S3 is R's first and most simple OO system. Its age means it's the only OO system used in the base and stats packages, and its simplicity means that it's the most commonly used system in packages.

Recognising objects, generic functions and methods

Most objects you encounter in R are likely to be S3 objects. You can confirm that by checking that it's an object (is.object(x)) but it's not S4 (!isS4(x)). This check is automated by pryr::otype(), which provides an easy way to determine the OO system of an object:

library(pryr)

df <- data.frame(x = 1:10, y = letters[1:10])
otype(df)    # A data frame is an S3 class
otype(df$x)  # A numeric vector isn't
otype(df$y)  # A factor is

In S3, methods are associated with functions, called generics, not objects or classes. This is different from most other programming languages, but is a legimitate OO style. To determine if a function is an S3 generic function, you can look at its source code for a call to UseMethod():

mean

It's the job of UseMethod() to find the correct method (given the class of the input) and call it. There are also some S3 generic functions don't call UseMethod(). For example, the following three functions are also S3 generics:

`[`
sum
cbind

These functions are implemented in C, and hence can't call UseMethod(). Instead they call the C functions DispatchGroup() or DispatchOrEval(). These are called "internal generics" because method dispatch is handled by C code and are documented in ?"internal generic". Instead of reading the source code to determine if a function is an internal generic, you can use pryr::ftype():

ftype(mean)
ftype(`[`)
ftype(sum)
ftype(cbind)

S3 methods use a special naming scheme: generic.class. For example, the Date method for the mean() generic is called mean.Date(), and the factor method for print() is called print.factor(). Most modern style guides discourage the use of . in function names because it makes them look like S3 methods. For example, is t.test() the test method for t objects? Similarly, the use of . in class names can also be confusing: is print.data.frame() the print() method for data.frames, or the print.data() method for frames?

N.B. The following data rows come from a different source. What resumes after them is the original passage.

import Literature.NumberTheory.Sieve.CFSemigroupConvergents
import HarnessLib

/-!
# The limit set of `Γ_A` lies over `[0, 1]` (support for `CFSemigroupCounting`)

`CFSemigroupCounting.lean` defines the limit set `cfLimitSet A` of the continued fractions
semigroup `Γ_A` [MageeOhWinter2019, §1] as the set of accumulation points IN `ℂ` of the orbit
`Γ_A · i`, remarking that "for `Γ_A` the orbit lies over `[0, 1]`, so it does not accumulate at
`∞`". This file PROVES that remark, certifying the faithfulness of the definition:

* `re_im_smul_I_of_mem_cfSemigroup`: for `γ = (a b; c e) ∈ Γ_A` one has
  `γ · i = ((ac + be) + i)/(c² + e²)` with `0 ≤ a ≤ c`, `0 ≤ b ≤ e`, `e ≥ 1`, so
  `Re(γ · i) ∈ [0, 1]` and `Im(γ · i) = 1/(c² + e²) ∈ (0, 1]`;
* `finite_cfOrbit_im_gt`: only finitely many orbit points have imaginary part `> ε > 0`
  (the orbit of `i` under `SL₂(ℤ)` is discrete in `ℍ`);
* `cfLimitSet_subset_image_Icc`: `Λ(Γ_A) ⊆ [0, 1] ⊆ ℝ ⊆ ℂ` — the limit set is a bounded subset
  of the real line, as asserted in [MageeOhWinter2019, §1, §2.1 II] (`K ⊆ I_A ⊆ [0, 1]`);
* `cfDimension_le_one`: consequently `δ_A = dim_H Λ(Γ_A) ≤ 1`.

All statements are proved (folklore).

## References

* M. Magee, H. Oh, D. Winter, J. reine angew. Math. 753 (2019) 89–135, §1, §2.1 II. [MageeOhWinter2019]
-/

noncomputable section

open Filter Set
open scoped Topology MatrixGroups

namespace Literature.NumberTheory.Sieve

/-! ### Entries of the elements of `Γ_A` -/

/-- A list is the map of its default-extended entry function over `range length`. [folklore] -/
theorem map_getD_range_eq (w : List ℕ) : (List.range w.length).map (fun i => w.getD i 1) = w := by
  refine List.ext_getElem (by simp) fun i h₁ h₂ => ?_
  simp only [List.getElem_map, List.getElem_range]
  exact List.getD_eq_getElem _ _ h₂

/-- Every element of `Γ_A` is a word matrix `M_n(d)`, `n ≥ 1`, for a digit sequence with all
digits `≥ 1` (digits from `A ⊆ ℕ_{≥1}` inside the word, `1` beyond it). [folklore] -/
theorem exists_eq_cfWord_of_mem_cfSemigroup {A : Finset ℕ} (hA : ∀ a ∈ A, 1 ≤ a)
    {M : Matrix (Fin 2) (Fin 2) ℤ} (hM : M ∈ cfSemigroup A) :
    ∃ d : ℕ → ℕ, (∀ i, 1 ≤ d i) ∧ ∃ m : ℕ, M = cfWord d (m + 1) := by
  obtain ⟨w, hw, -, hwA, rfl⟩ := hM
  obtain ⟨m, hm⟩ : ∃ m, w.length = m + 1 :=
    Nat.exists_eq_add_one.2 (List.length_pos_iff.2 hw)
  refine ⟨fun i => w.getD i 1, fun i => ?_, m, ?_⟩
  · show 1 ≤ w.getD i 1
    rw [List.getD_eq_getElem?_getD]
    cases h : w[i]? with
    | none => simp
    | some a => simpa using hA a (hwA a (List.mem_of_getElem? h))
  · rw [cfWord_eq_prod, ← hm, map_getD_range_eq]

/-- Entrywise bounds for `γ = (a b; c e) ∈ Γ_A`: `0 ≤ a ≤ c`, `0 ≤ b ≤ e`, `1 ≤ e`.
[folklore] -/
theorem entries_of_mem_cfSemigroup {A : Finset ℕ} (hA : ∀ a ∈ A, 1 ≤ a)
    {M : Matrix (Fin 2) (Fin 2) ℤ} (hM : M ∈ cfSemigroup A) :
    (0 ≤ M 0 0 ∧ M 0 0 ≤ M 1 0) ∧ (0 ≤ M 0 1 ∧ M 0 1 ≤ M 1 1) ∧ 1 ≤ M 1 1 := by
  obtain ⟨d, hd, m, rfl⟩ := exists_eq_cfWord_of_mem_cfSemigroup hA hM
  exact ⟨⟨cfWord_nonneg d _ 0 0, (cfWord_fst_le_snd hd m).1⟩,
    ⟨cfWord_nonneg d _ 0 1, cfNum_le_cfDen hd (m + 1)⟩, one_le_cfDen hd (m + 1)⟩

/-! ### The orbit points `γ · i` -/

/-- For a real matrix `(a b; c e)` with `ae - bc = 1` and `e > 0`:
`(a i + b)/(c i + e) = ((ac + be) + i)/(c² + e²)`. [folklore] -/
theorem moebius_I_eq {a b c e : ℝ} (hdet : a * e - b * c = 1) (he : 0 < e) :
    ((a : ℂ) * Complex.I + b) / ((c : ℂ) * Complex.I + e) =
      (((a * c + b * e : ℝ) : ℂ) + Complex.I) / ((c ^ 2 + e ^ 2 : ℝ) : ℂ) := by
  obtain ⟨p, hp⟩ : ∃ p : ℝ, p = a * c + b * e := ⟨_, rfl⟩
  obtain ⟨q, hq⟩ : ∃ q : ℝ, q = c ^ 2 + e ^ 2 := ⟨_, rfl⟩
  rw [← hp, ← hq]
  have hden : (c : ℂ) * Complex.I + e ≠ 0 := by
    intro h
    have := congrArg Complex.re h
    simp at this
    linarith
  have hq0 : (0 : ℝ) < q := by rw [hq]; positivity
  have hden' : (q : ℂ) ≠ 0 := by exact_mod_cast hq0.ne'
  rw [div_eq_div_iff hden hden']
  apply Complex.ext
  · simp
    rw [hp, hq]
    linear_combination (-c) * hdet
  · simp
    rw [hp, hq]
    linear_combination e * hdet

/-- The orbit of `i` under `Γ_A`, as a subset of `ℂ` (the set whose derived set is
`cfLimitSet A`). [cite: MageeOhWinter2019, §1] -/
def cfOrbit (A : Finset ℕ) : Set ℂ :=
  {z : ℂ | ∃ γ : SL(2, ℤ), (γ : Matrix (Fin 2) (Fin 2) ℤ) ∈ cfSemigroup A ∧
    z = ((γ • UpperHalfPlane.I : UpperHalfPlane) : ℂ)}

/-- `cfLimitSet A` is the derived set of `cfOrbit A` (definitional). [cite: MageeOhWinter2019, §1] -/
theorem cfLimitSet_eq_derivedSet (A : Finset ℕ) : cfLimitSet A = derivedSet (cfOrbit A) := rfl

/-- **Orbit points lie over `[0, 1]`.** For `γ = (a b; c e) ∈ Γ_A` (`A ⊆ ℕ_{≥1}`):
`Re(γ · i) ∈ [0, 1]`, `Im(γ · i) = 1/(c² + e²)`, and `c, e ∈ [0, c² + e²]`-type bounds:
precisely `0 ≤ Re ≤ 1`, `Im = 1/(c² + e²)` with `1 ≤ c² + e²`. [cite: MageeOhWinter2019, §2.1 II] -/
theorem re_im_smul_I_of_mem_cfSemigroup {A : Finset ℕ} (hA : ∀ a ∈ A, 1 ≤ a) (γ : SL(2, ℤ))
    (hγ : (γ : Matrix (Fin 2) (Fin 2) ℤ) ∈ cfSemigroup A) :
    ((γ • UpperHalfPlane.I : UpperHalfPlane) : ℂ).re ∈ Icc (0 : ℝ) 1 ∧
      ((γ • UpperHalfPlane.I : UpperHalfPlane) : ℂ).im =
        1 / (((γ : Matrix (Fin 2) (Fin 2) ℤ) 1 0 : ℝ) ^ 2 + ((γ : Matrix (Fin 2) (Fin 2) ℤ) 1 1 : ℝ) ^ 2) := by
  obtain ⟨⟨ha0, hac⟩, ⟨hb0, hbe⟩, he1⟩ := entries_of_mem_cfSemigroup hA hγ
  set M : Matrix (Fin 2) (Fin 2) ℤ := (γ : Matrix (Fin 2) (Fin 2) ℤ) with hM
  have hdetZ : M 0 0 * M 1 1 - M 0 1 * M 1 0 = 1 := by
    rw [← Matrix.det_fin_two]; exact γ.prop
  have hdet : (M 0 0 : ℝ) * M 1 1 - M 0 1 * M 1 0 = 1 := by exact_mod_cast hdetZ
  have ha : (0 : ℝ) ≤ M 0 0 := by exact_mod_cast ha0
  have hb : (0 : ℝ) ≤ M 0 1 := by exact_mod_cast hb0
  have hac' : (M 0 0 : ℝ) ≤ M 1 0 := by exact_mod_cast hac
  have hbe' : (M 0 1 : ℝ) ≤ M 1 1 := by exact_mod_cast hbe
  have he : (1 : ℝ) ≤ M 1 1 := by exact_mod_cast he1
  have hcoe : ((γ • UpperHalfPlane.I : UpperHalfPlane) : ℂ) =
      (((M 0 0 : ℝ) : ℂ) * Complex.I + ((M 0 1 : ℝ) : ℂ)) /
        (((M 1 0 : ℝ) : ℂ) * Complex.I + ((M 1 1 : ℝ) : ℂ)) := by
    rw [UpperHalfPlane.coe_specialLinearGroup_apply]
    simp [hM, UpperHalfPlane.coe_I]
  have hq : (1 : ℝ) ≤ (M 1 0 : ℝ) ^ 2 + (M 1 1 : ℝ) ^ 2 := by nlinarith
  have hq0 : (0 : ℝ) < (M 1 0 : ℝ) ^ 2 + (M 1 1 : ℝ) ^ 2 := by linarith
  rw [hcoe, moebius_I_eq hdet (by linarith), Complex.div_ofReal_re, Complex.div_ofReal_im]
  simp only [Complex.add_re, Complex.ofReal_re, Complex.I_re, add_zero, Complex.add_im,
    Complex.ofReal_im, Complex.I_im, zero_add]
  refine ⟨⟨div_nonneg (add_nonneg (mul_nonneg ha (ha.trans hac')) (mul_nonneg hb (hb.trans hbe')))
    hq0.le, ?_⟩, trivial⟩
  rw [div_le_one hq0]
  nlinarith

/-- The orbit lies in the box `[0, 1] × (0, 1]`; in particular in the closed unit square.
[folklore] -/
theorem cfOrbit_subset_box {A : Finset ℕ} (hA : ∀ a ∈ A, 1 ≤ a) :
    cfOrbit A ⊆ {z : ℂ | z.re ∈ Icc (0 : ℝ) 1 ∧ z.im ∈ Icc (0 : ℝ) 1} := by
  rintro _ ⟨γ, hγ, rfl⟩
  obtain ⟨hre, him⟩ := re_im_smul_I_of_mem_cfSemigroup hA γ hγ
  obtain ⟨-, -, he1⟩ := entries_of_mem_cfSemigroup hA hγ
  have he : (1 : ℝ) ≤ ((γ : Matrix (Fin 2) (Fin 2) ℤ) 1 1 : ℝ) := by exact_mod_cast he1
  have hq : (1 : ℝ) ≤ ((γ : Matrix (Fin 2) (Fin 2) ℤ) 1 0 : ℝ) ^ 2 +
      ((γ : Matrix (Fin 2) (Fin 2) ℤ) 1 1 : ℝ) ^ 2 := by nlinarith
  refine ⟨hre, ?_, ?_⟩
  · rw [him]; positivity
  · rw [him, div_le_one (by linarith)]; exact hq

/-- **Discreteness.** Only finitely many orbit points have imaginary part `> ε` (`ε > 0`):
`Im(γ · i) = 1/(c² + e²) > ε` bounds `c, e`, hence (by `a ≤ c`, `b ≤ e`) all four entries of
`γ`. [folklore] -/
theorem finite_cfOrbit_im_gt {A : Finset ℕ} (hA : ∀ a ∈ A, 1 ≤ a) {ε : ℝ} (hε : 0 < ε) :
    {z ∈ cfOrbit A | ε < z.im}.Finite := by
  -- all entries of the relevant `γ` lie in `[0, N]`
  obtain ⟨N, hN⟩ : ∃ N : ℕ, 1 / ε < N := exists_nat_gt _
  let f : Matrix (Fin 2) (Fin 2) ℤ → ℂ := fun M =>
    (((M 0 0 : ℝ) : ℂ) * Complex.I + ((M 0 1 : ℝ) : ℂ)) /
      (((M 1 0 : ℝ) : ℂ) * Complex.I + ((M 1 1 : ℝ) : ℂ))
  let g : (Fin 2 → Fin 2 → Fin (N + 1)) → Matrix (Fin 2) (Fin 2) ℤ := fun v =>
    Matrix.of fun i j => ((v i j : ℕ) : ℤ)
  refine (Set.finite_range (f ∘ g)).subset ?_
  rintro z ⟨⟨γ, hγ, rfl⟩, hz⟩
  obtain ⟨⟨ha0, hac⟩, ⟨hb0, hbe⟩, he1⟩ := entries_of_mem_cfSemigroup hA hγ
  obtain ⟨-, him⟩ := re_im_smul_I_of_mem_cfSemigroup hA γ hγ
  have hz' := hz.trans_eq him
  -- the bound `c² + e² < 1/ε < N`
  have hq0 : (0 : ℝ) < ((γ : Matrix (Fin 2) (Fin 2) ℤ) 1 0 : ℝ) ^ 2 +
      ((γ : Matrix (Fin 2) (Fin 2) ℤ) 1 1 : ℝ) ^ 2 := by
    have he : (1 : ℝ) ≤ (γ : Matrix (Fin 2) (Fin 2) ℤ) 1 1 := by exact_mod_cast he1
    nlinarith
  have hqN : (γ : Matrix (Fin 2) (Fin 2) ℤ) 1 0 ^ 2 + (γ : Matrix (Fin 2) (Fin 2) ℤ) 1 1 ^ 2 < N := by
    have h1 : ((γ : Matrix (Fin 2) (Fin 2) ℤ) 1 0 : ℝ) ^ 2 +
        ((γ : Matrix (Fin 2) (Fin 2) ℤ) 1 1 : ℝ) ^ 2 < 1 / ε := by
      rw [lt_one_div hq0 hε]
      exact hz'
    exact_mod_cast h1.trans hN
  have hc0 : (0 : ℤ) ≤ (γ : Matrix (Fin 2) (Fin 2) ℤ) 1 0 := ha0.trans hac
  have hcN : (γ : Matrix (Fin 2) (Fin 2) ℤ) 1 0 ≤ N := by
    nlinarith [Int.le_self_sq ((γ : Matrix (Fin 2) (Fin 2) ℤ) 1 0),
      sq_nonneg ((γ : Matrix (Fin 2) (Fin 2) ℤ) 1 1)]
  have heN : (γ : Matrix (Fin 2) (Fin 2) ℤ) 1 1 ≤ N := by
    nlinarith [Int.le_self_sq ((γ : Matrix (Fin 2) (Fin 2) ℤ) 1 1),
      sq_nonneg ((γ : Matrix (Fin 2) (Fin 2) ℤ) 1 0)]
  have hbound : ∀ i j, 0 ≤ (γ : Matrix (Fin 2) (Fin 2) ℤ) i j ∧
      (γ : Matrix (Fin 2) (Fin 2) ℤ) i j ≤ N := by
    intro i j
    fin_cases i <;> fin_cases j
    · exact ⟨ha0, hac.trans hcN⟩
    · exact ⟨hb0, hbe.trans heN⟩
    · exact ⟨hc0, hcN⟩
    · exact ⟨zero_le_one.trans he1, heN⟩
  have hlt : ∀ i j, ((γ : Matrix (Fin 2) (Fin 2) ℤ) i j).toNat < N + 1 := by
    intro i j
    have h := (hbound i j).2
    have h0 := (hbound i j).1
    zify
    rw [Int.toNat_of_nonneg h0]
    omega
  -- the preimage in `Fin 2 → Fin 2 → Fin (N+1)`
  refine ⟨fun i j => ⟨((γ : Matrix (Fin 2) (Fin 2) ℤ) i j).toNat, hlt i j⟩, ?_⟩
  have hg : g (fun i j => ⟨((γ : Matrix (Fin 2) (Fin 2) ℤ) i j).toNat, hlt i j⟩) =
      (γ : Matrix (Fin 2) (Fin 2) ℤ) := by
    ext i j
    simp only [g, Matrix.of_apply]
    rw [Int.natCast_toNat_eq_self]
    exact (hbound i j).1
  simp only [Function.comp_apply, hg]
  rw [UpperHalfPlane.coe_specialLinearGroup_apply]
  simp [f, UpperHalfPlane.coe_I]

/-- **`Λ(Γ_A) ⊆ [0, 1] ⊆ ℝ`.** The limit set of `Γ_A` (accumulation points in `ℂ` of the orbit
`Γ_A · i`) is contained in the real segment `[0, 1]`: the orbit lies in the box
`[0,1] × (0,1]` and is discrete in the open upper half plane. In particular no accumulation is
lost by working in `ℂ` rather than `ℂ ∪ {∞}`. [cite: MageeOhWinter2019, §1 and §2.1 II] -/
theorem cfLimitSet_subset_image_Icc {A : Finset ℕ} (hA : ∀ a ∈ A, 1 ≤ a) :
    cfLimitSet A ⊆ (fun x : ℝ => (x : ℂ)) '' Icc (0 : ℝ) 1 := by
  intro z hz
  rw [cfLimitSet_eq_derivedSet] at hz
  -- `z` lies in the closed unit square
  have hbox : z ∈ {z : ℂ | z.re ∈ Icc (0 : ℝ) 1 ∧ z.im ∈ Icc (0 : ℝ) 1} := by
    have hcl : IsClosed {z : ℂ | z.re ∈ Icc (0 : ℝ) 1 ∧ z.im ∈ Icc (0 : ℝ) 1} :=
      (isClosed_Icc.preimage Complex.continuous_re).inter
        (isClosed_Icc.preimage Complex.continuous_im)
    exact (hcl.closure_subset_iff.2 (cfOrbit_subset_box hA)) (derivedSet_subset_closure _ hz)
  -- and its imaginary part vanishes: no accumulation inside `ℍ`
  have him : z.im = 0 := by
    by_contra hne
    have hpos : 0 < z.im := lt_of_le_of_ne hbox.2.1 (Ne.symm hne)
    set ε : ℝ := z.im / 2 with hε
    have hε0 : 0 < ε := by positivity
    have hfin := finite_cfOrbit_im_gt hA hε0
    set F : Set ℂ := {w ∈ cfOrbit A | ε < w.im} \ {z} with hF
    have hFc : IsClosed F := (hfin.subset fun x hx => hx.1).isClosed
    have hU : {w : ℂ | ε < w.im} ∩ Fᶜ ∈ 𝓝 z := by
      refine Filter.inter_mem ?_ (hFc.isOpen_compl.mem_nhds fun h => h.2 rfl)
      exact (isOpen_lt continuous_const Complex.continuous_im).mem_nhds (by
        show ε < z.im
        rw [hε]; linarith)
    obtain ⟨y, ⟨⟨hyε, hyF⟩, hyO⟩, hyz⟩ := accPt_iff_nhds.1 hz _ hU
    exact hyF ⟨⟨hyO, hyε⟩, hyz⟩
  refine ⟨z.re, hbox.1, ?_⟩
  apply Complex.ext <;> simp [him]

/-- **`δ_A ≤ 1`**: the limit set of `Γ_A` is a subset of a real segment, so its Hausdorff
dimension is at most `1`. [cite: MageeOhWinter2019, §1] -/
theorem cfDimension_le_one {A : Finset ℕ} (hA : ∀ a ∈ A, 1 ≤ a) : cfDimension A ≤ 1 := by
  have h1 : dimH (cfLimitSet A) ≤ 1 :=
    calc dimH (cfLimitSet A) ≤ dimH ((fun x : ℝ => (x : ℂ)) '' Icc (0 : ℝ) 1) :=
          dimH_mono (cfLimitSet_subset_image_Icc hA)
      _ = dimH (Icc (0 : ℝ) 1) := Complex.isometry_ofReal.dimH_image _
      _ ≤ dimH (univ : Set ℝ) := dimH_mono (subset_univ _)
      _ = 1 := Real.dimH_univ
  have h2 := ENNReal.toReal_mono ENNReal.one_ne_top h1
  simpa [cfDimension] using h2

end Literature.NumberTheory.Sieve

pryr::ftype() knows about these exceptions, so you can use it to figure out if a function is an S3 method or generic:

ftype(t.test)       # generic function for t tests
ftype(t.data.frame) # data frame method for t()

ftype(is.numeric)   # naming convention for testing and coercion
ftype(as.numeric)   # there are no S3 generics for is and as

You can see all the methods of a generic using the methods() function:

methods("mean")
methods("t")

You can also list all generics that have a method for a given class:

methods(class = "ts")

There's no way to get a list of all S3 classes, because there's no central repository of them, as you'll learn in the following section.

Defining classes and creating objects

S3 is a simple and adhoc system: there is no formal definition of a class. To make an object an instance of a class, you just take an existing base object and set the class attribute. You can do that with attr() or during creation of the object with structure(). However, if you're modifying in place it's better to use class() since this communicates your intent more clearly.

foo <- list()
attr(foo, "class") <- "foo"
class(foo) <- "foo"

foo <- structure(list(), class = "foo")

You can determine the class of any object using class(x), and check if an object inherits from a specific class using inherits(x, "classname"). The class of an S3 object can be a vector, which describes behaviour from most specific to least specific. For example, the class of the glm() object is c("glm", "lm") indicating that it inherits behaviour from "lm". Class names are usually lower case, and you should using . in class names. Otherwise, opinion is mixed whether to use underscores (my_class) or upper camel case (MyClass) for multiword class names.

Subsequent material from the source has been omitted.